▶ The problem: Here are the records. Write out exactly the lines between the one holding "lemma wcompLin_apply (w" and the one holding "(e.hasSum_iff (f := fun", inclusive.

(Records drawn from a dataset)
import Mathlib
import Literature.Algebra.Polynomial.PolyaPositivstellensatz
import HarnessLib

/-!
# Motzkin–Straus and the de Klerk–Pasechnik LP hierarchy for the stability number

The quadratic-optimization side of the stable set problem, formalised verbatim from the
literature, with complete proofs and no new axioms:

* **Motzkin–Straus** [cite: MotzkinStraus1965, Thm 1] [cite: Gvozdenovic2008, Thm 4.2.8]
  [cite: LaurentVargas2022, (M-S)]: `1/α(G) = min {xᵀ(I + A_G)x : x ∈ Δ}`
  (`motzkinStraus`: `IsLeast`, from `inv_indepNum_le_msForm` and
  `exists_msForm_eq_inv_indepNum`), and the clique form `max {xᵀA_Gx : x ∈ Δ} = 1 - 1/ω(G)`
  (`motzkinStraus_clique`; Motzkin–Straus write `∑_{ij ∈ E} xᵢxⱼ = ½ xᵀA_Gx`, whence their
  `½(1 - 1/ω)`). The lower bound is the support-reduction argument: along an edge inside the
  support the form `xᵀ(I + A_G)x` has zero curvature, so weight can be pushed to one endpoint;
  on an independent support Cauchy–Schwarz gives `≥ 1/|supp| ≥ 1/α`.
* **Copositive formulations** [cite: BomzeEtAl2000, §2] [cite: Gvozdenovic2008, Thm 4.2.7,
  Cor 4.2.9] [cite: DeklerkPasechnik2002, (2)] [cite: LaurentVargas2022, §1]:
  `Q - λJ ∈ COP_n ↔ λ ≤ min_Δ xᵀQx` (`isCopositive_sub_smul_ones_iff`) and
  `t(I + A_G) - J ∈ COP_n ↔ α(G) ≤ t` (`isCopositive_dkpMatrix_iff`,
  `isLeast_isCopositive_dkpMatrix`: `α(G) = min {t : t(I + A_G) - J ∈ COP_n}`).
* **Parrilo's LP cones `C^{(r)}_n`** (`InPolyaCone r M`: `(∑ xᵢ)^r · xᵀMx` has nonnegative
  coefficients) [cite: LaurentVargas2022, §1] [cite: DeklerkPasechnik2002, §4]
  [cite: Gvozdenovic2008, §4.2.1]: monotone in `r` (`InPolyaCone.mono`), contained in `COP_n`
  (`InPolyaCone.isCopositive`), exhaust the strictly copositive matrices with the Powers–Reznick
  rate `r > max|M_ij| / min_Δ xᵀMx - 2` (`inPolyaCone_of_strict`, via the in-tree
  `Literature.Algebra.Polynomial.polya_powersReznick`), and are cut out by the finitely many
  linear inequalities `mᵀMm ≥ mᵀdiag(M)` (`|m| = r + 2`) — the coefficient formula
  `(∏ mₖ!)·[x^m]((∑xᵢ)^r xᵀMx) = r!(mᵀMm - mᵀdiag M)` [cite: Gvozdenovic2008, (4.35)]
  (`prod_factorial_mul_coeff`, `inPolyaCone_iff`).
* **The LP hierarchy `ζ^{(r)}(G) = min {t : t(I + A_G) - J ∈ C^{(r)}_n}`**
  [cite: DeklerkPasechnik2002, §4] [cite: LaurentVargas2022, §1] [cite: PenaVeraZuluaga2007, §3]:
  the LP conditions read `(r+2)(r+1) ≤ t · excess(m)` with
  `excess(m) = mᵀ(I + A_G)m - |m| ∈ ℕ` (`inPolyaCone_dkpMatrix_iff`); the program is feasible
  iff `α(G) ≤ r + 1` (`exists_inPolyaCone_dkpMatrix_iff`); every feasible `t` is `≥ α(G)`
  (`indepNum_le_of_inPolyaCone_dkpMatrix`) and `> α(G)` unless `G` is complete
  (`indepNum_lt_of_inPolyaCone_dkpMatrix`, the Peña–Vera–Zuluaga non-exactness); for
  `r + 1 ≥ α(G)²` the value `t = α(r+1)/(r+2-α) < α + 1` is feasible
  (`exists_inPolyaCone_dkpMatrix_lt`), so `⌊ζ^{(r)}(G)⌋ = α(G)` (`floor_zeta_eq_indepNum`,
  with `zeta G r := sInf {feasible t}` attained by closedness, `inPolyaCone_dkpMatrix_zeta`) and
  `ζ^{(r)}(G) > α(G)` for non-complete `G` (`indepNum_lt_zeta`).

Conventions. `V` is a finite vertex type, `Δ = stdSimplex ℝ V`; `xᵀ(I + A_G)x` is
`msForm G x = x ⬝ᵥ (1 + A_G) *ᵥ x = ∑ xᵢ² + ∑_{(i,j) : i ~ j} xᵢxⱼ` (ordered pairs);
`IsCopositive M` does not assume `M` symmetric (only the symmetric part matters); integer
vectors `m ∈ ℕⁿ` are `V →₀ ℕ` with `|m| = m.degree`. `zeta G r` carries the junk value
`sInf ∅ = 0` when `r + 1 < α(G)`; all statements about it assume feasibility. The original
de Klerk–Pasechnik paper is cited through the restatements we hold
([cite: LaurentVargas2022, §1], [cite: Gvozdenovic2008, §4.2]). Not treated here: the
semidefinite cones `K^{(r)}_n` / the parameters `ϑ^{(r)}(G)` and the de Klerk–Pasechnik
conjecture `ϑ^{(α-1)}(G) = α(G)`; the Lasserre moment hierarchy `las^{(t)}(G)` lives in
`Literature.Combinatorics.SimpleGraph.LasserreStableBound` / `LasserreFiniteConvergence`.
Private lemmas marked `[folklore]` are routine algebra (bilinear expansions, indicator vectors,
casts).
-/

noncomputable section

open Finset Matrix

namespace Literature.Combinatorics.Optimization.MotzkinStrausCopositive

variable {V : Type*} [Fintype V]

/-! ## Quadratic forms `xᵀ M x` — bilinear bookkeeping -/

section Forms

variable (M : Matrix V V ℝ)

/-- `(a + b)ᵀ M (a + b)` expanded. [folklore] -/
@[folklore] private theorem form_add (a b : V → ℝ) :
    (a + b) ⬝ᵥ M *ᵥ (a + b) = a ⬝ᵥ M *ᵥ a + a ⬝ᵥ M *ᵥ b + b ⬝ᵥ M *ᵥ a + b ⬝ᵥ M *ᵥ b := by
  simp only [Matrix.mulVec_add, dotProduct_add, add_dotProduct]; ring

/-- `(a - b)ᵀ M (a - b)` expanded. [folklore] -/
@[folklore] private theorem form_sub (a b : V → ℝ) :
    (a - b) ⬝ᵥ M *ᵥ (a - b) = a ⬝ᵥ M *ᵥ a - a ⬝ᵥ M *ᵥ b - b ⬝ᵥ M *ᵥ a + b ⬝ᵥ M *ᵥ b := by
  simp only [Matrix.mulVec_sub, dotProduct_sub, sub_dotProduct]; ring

==

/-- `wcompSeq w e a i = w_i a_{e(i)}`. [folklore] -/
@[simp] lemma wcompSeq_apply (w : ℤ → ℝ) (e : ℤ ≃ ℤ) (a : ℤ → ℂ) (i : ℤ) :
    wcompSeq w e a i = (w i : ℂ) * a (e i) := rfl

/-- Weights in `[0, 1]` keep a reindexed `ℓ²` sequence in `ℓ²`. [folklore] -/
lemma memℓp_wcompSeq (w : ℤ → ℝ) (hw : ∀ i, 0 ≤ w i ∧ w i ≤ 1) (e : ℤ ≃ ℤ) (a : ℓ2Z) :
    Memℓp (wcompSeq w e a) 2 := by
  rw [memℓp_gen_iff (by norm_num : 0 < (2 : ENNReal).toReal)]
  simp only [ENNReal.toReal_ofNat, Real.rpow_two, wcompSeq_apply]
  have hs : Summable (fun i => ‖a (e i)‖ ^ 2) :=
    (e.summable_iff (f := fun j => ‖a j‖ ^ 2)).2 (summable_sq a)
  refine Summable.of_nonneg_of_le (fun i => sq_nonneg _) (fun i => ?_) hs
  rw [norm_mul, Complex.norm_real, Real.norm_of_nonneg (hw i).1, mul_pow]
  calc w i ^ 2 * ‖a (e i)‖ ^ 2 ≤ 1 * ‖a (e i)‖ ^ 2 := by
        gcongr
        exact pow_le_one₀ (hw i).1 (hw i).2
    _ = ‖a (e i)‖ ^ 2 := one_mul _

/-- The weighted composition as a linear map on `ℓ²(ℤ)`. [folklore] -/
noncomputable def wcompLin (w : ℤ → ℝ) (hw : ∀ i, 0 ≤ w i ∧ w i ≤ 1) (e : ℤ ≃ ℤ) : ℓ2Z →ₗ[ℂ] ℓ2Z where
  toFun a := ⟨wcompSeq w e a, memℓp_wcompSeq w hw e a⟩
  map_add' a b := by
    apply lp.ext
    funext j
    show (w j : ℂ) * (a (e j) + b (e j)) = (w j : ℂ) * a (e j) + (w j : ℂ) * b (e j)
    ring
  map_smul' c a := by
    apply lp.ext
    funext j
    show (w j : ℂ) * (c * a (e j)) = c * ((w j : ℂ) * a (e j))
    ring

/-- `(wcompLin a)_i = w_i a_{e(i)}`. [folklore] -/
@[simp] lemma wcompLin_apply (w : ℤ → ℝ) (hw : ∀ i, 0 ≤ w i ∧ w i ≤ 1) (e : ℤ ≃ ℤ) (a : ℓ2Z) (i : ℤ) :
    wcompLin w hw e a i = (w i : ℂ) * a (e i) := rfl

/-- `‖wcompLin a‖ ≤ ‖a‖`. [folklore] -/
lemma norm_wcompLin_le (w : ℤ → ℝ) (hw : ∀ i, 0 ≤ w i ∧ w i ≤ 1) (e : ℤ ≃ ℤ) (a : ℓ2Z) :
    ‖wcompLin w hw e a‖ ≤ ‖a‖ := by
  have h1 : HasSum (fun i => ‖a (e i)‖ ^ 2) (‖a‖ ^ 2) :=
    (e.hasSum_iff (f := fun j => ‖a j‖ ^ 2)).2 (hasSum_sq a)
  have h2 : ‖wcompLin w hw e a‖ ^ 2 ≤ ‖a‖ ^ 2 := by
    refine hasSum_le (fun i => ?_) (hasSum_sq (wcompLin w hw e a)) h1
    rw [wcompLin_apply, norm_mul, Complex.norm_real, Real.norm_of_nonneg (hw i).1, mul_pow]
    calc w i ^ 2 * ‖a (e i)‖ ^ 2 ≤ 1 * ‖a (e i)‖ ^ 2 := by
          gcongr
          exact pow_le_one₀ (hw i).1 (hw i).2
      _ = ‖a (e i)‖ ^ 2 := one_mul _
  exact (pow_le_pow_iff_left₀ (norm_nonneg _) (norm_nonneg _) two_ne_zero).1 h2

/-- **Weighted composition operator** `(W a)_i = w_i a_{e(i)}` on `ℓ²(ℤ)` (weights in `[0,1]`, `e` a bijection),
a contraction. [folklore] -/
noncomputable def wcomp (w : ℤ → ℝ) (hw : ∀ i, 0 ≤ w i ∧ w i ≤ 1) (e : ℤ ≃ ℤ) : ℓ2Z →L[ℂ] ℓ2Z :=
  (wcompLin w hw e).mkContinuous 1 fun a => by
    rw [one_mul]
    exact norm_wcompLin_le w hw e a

▶ Completed task:
@[simp] lemma wcompLin_apply (w : ℤ → ℝ) (hw : ∀ i, 0 ≤ w i ∧ w i ≤ 1) (e : ℤ ≃ ℤ) (a : ℓ2Z) (i : ℤ) :
    wcompLin w hw e a i = (w i : ℂ) * a (e i) := rfl

/-- `‖wcompLin a‖ ≤ ‖a‖`. [folklore] -/
lemma norm_wcompLin_le (w : ℤ → ℝ) (hw : ∀ i, 0 ≤ w i ∧ w i ≤ 1) (e : ℤ ≃ ℤ) (a : ℓ2Z) :
    ‖wcompLin w hw e a‖ ≤ ‖a‖ := by
  have h1 : HasSum (fun i => ‖a (e i)‖ ^ 2) (‖a‖ ^ 2) :=
    (e.hasSum_iff (f := fun j => ‖a j‖ ^ 2)).2 (hasSum_sq a)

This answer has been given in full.